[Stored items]
╔══

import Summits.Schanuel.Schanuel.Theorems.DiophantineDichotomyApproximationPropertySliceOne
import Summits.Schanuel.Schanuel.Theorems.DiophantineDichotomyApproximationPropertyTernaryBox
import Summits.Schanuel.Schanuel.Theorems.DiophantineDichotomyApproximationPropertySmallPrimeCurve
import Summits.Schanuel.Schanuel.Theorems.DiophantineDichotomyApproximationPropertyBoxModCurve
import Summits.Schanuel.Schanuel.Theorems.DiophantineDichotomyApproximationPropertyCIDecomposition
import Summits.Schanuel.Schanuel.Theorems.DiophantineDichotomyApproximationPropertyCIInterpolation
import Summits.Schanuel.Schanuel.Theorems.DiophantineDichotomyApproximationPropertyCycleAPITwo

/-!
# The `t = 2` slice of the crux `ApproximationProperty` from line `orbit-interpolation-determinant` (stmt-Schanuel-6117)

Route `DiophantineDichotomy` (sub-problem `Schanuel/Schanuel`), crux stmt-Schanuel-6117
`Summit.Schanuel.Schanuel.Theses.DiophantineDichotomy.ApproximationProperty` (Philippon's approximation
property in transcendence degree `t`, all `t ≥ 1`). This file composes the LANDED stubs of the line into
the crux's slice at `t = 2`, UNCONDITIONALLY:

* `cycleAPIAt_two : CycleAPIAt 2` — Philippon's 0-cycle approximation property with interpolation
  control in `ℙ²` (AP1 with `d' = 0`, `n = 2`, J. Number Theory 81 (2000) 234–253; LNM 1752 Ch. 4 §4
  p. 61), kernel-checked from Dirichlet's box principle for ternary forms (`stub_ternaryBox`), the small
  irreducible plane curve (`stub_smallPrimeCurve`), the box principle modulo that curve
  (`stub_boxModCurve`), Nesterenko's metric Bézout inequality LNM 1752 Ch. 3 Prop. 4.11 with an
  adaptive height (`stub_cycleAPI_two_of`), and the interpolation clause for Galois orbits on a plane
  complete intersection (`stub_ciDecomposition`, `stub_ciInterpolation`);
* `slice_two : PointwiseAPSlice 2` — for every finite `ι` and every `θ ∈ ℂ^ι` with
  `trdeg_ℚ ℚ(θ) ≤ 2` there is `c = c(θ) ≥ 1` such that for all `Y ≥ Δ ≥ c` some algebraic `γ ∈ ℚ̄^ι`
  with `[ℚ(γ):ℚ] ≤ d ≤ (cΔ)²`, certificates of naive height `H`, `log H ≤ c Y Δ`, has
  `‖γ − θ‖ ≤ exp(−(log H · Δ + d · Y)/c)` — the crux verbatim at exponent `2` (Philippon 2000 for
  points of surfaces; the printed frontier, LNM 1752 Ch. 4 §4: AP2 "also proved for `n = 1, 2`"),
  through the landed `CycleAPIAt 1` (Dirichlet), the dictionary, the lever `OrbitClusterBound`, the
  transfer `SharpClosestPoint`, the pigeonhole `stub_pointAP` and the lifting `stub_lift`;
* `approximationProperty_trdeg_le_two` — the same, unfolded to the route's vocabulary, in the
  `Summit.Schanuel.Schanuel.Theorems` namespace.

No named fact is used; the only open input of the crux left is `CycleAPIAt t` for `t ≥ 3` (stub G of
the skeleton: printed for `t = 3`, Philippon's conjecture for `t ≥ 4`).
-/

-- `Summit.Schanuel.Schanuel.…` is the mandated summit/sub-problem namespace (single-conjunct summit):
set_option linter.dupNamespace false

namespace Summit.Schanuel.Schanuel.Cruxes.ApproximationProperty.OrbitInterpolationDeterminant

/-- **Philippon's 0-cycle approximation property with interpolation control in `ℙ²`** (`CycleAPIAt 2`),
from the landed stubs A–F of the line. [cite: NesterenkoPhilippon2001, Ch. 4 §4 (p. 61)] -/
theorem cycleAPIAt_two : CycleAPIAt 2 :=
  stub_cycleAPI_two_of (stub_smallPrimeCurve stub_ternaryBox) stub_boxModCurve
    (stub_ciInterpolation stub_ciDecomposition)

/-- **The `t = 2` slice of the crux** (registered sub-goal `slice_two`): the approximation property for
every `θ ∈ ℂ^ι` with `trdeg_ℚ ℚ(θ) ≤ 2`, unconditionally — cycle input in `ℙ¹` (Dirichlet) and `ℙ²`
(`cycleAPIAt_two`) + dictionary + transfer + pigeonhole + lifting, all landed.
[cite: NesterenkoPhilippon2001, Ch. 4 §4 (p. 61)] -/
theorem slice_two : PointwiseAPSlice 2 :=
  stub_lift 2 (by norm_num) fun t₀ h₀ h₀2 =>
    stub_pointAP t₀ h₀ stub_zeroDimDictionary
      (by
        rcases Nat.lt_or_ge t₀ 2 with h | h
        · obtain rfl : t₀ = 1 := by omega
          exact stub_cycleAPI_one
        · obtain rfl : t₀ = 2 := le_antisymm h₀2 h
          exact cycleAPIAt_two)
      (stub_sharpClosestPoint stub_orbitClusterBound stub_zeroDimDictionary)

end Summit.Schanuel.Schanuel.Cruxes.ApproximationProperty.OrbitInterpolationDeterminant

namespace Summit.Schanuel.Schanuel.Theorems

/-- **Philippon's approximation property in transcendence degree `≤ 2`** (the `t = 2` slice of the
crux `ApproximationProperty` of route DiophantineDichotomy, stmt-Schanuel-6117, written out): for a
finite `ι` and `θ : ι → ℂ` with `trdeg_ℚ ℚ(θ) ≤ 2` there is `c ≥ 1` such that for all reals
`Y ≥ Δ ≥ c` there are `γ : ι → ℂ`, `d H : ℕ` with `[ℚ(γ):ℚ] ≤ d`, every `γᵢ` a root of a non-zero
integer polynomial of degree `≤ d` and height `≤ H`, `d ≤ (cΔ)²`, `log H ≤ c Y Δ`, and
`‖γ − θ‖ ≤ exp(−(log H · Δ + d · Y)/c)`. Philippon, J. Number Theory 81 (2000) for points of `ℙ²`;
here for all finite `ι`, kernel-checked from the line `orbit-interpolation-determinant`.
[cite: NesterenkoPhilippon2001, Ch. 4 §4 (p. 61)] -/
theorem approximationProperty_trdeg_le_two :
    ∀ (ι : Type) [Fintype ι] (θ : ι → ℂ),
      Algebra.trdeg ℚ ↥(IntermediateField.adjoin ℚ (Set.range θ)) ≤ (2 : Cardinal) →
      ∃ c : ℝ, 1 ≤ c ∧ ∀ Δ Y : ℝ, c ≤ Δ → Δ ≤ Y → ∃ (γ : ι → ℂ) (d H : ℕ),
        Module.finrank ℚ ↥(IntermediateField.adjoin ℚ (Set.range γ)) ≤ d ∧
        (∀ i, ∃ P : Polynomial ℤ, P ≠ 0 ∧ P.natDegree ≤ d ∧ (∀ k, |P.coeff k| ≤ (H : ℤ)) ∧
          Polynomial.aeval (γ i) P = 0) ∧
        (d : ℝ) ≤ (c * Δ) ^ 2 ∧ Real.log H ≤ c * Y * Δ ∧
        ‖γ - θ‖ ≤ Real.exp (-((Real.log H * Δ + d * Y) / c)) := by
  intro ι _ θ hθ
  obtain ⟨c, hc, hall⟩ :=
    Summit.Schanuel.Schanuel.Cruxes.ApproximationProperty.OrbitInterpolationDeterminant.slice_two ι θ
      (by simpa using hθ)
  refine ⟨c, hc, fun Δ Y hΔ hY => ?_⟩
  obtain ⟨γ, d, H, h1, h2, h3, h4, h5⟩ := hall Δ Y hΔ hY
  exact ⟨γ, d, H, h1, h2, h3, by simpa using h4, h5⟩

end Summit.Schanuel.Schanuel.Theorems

╚══

Go to the line with "of a non-zero" in the entries above and repeat every line from there through the line with "d * Y) / c)) := by", exactly and with no other text.

### RESULT OF THE TASK
`Y ≥ Δ ≥ c` there are `γ : ι → ℂ`, `d H : ℕ` with `[ℚ(γ):ℚ] ≤ d`, every `γᵢ` a root of a non-zero
integer polynomial of degree `≤ d` and height `≤ H`, `d ≤ (cΔ)²`, `log H ≤ c Y Δ`, and
`‖γ − θ‖ ≤ exp(−(log H · Δ + d · Y)/c)`. Philippon, J. Number Theory 81 (2000) for points of `ℙ²`;
here for all finite `ι`, kernel-checked from the line `orbit-interpolation-determinant`.
[cite: NesterenkoPhilippon2001, Ch. 4 §4 (p. 61)] -/
theorem approximationProperty_trdeg_le_two :
    ∀ (ι : Type) [Fintype ι] (θ : ι → ℂ),
      Algebra.trdeg ℚ ↥(IntermediateField.adjoin ℚ (Set.range θ)) ≤ (2 : Cardinal) →
      ∃ c : ℝ, 1 ≤ c ∧ ∀ Δ Y : ℝ, c ≤ Δ → Δ ≤ Y → ∃ (γ : ι → ℂ) (d H : ℕ),
        Module.finrank ℚ ↥(IntermediateField.adjoin ℚ (Set.range γ)) ≤ d ∧
        (∀ i, ∃ P : Polynomial ℤ, P ≠ 0 ∧ P.natDegree ≤ d ∧ (∀ k, |P.coeff k| ≤ (H : ℤ)) ∧
          Polynomial.aeval (γ i) P = 0) ∧
        (d : ℝ) ≤ (c * Δ) ^ 2 ∧ Real.log H ≤ c * Y * Δ ∧
        ‖γ - θ‖ ≤ Real.exp (-((Real.log H * Δ + d * Y) / c)) := by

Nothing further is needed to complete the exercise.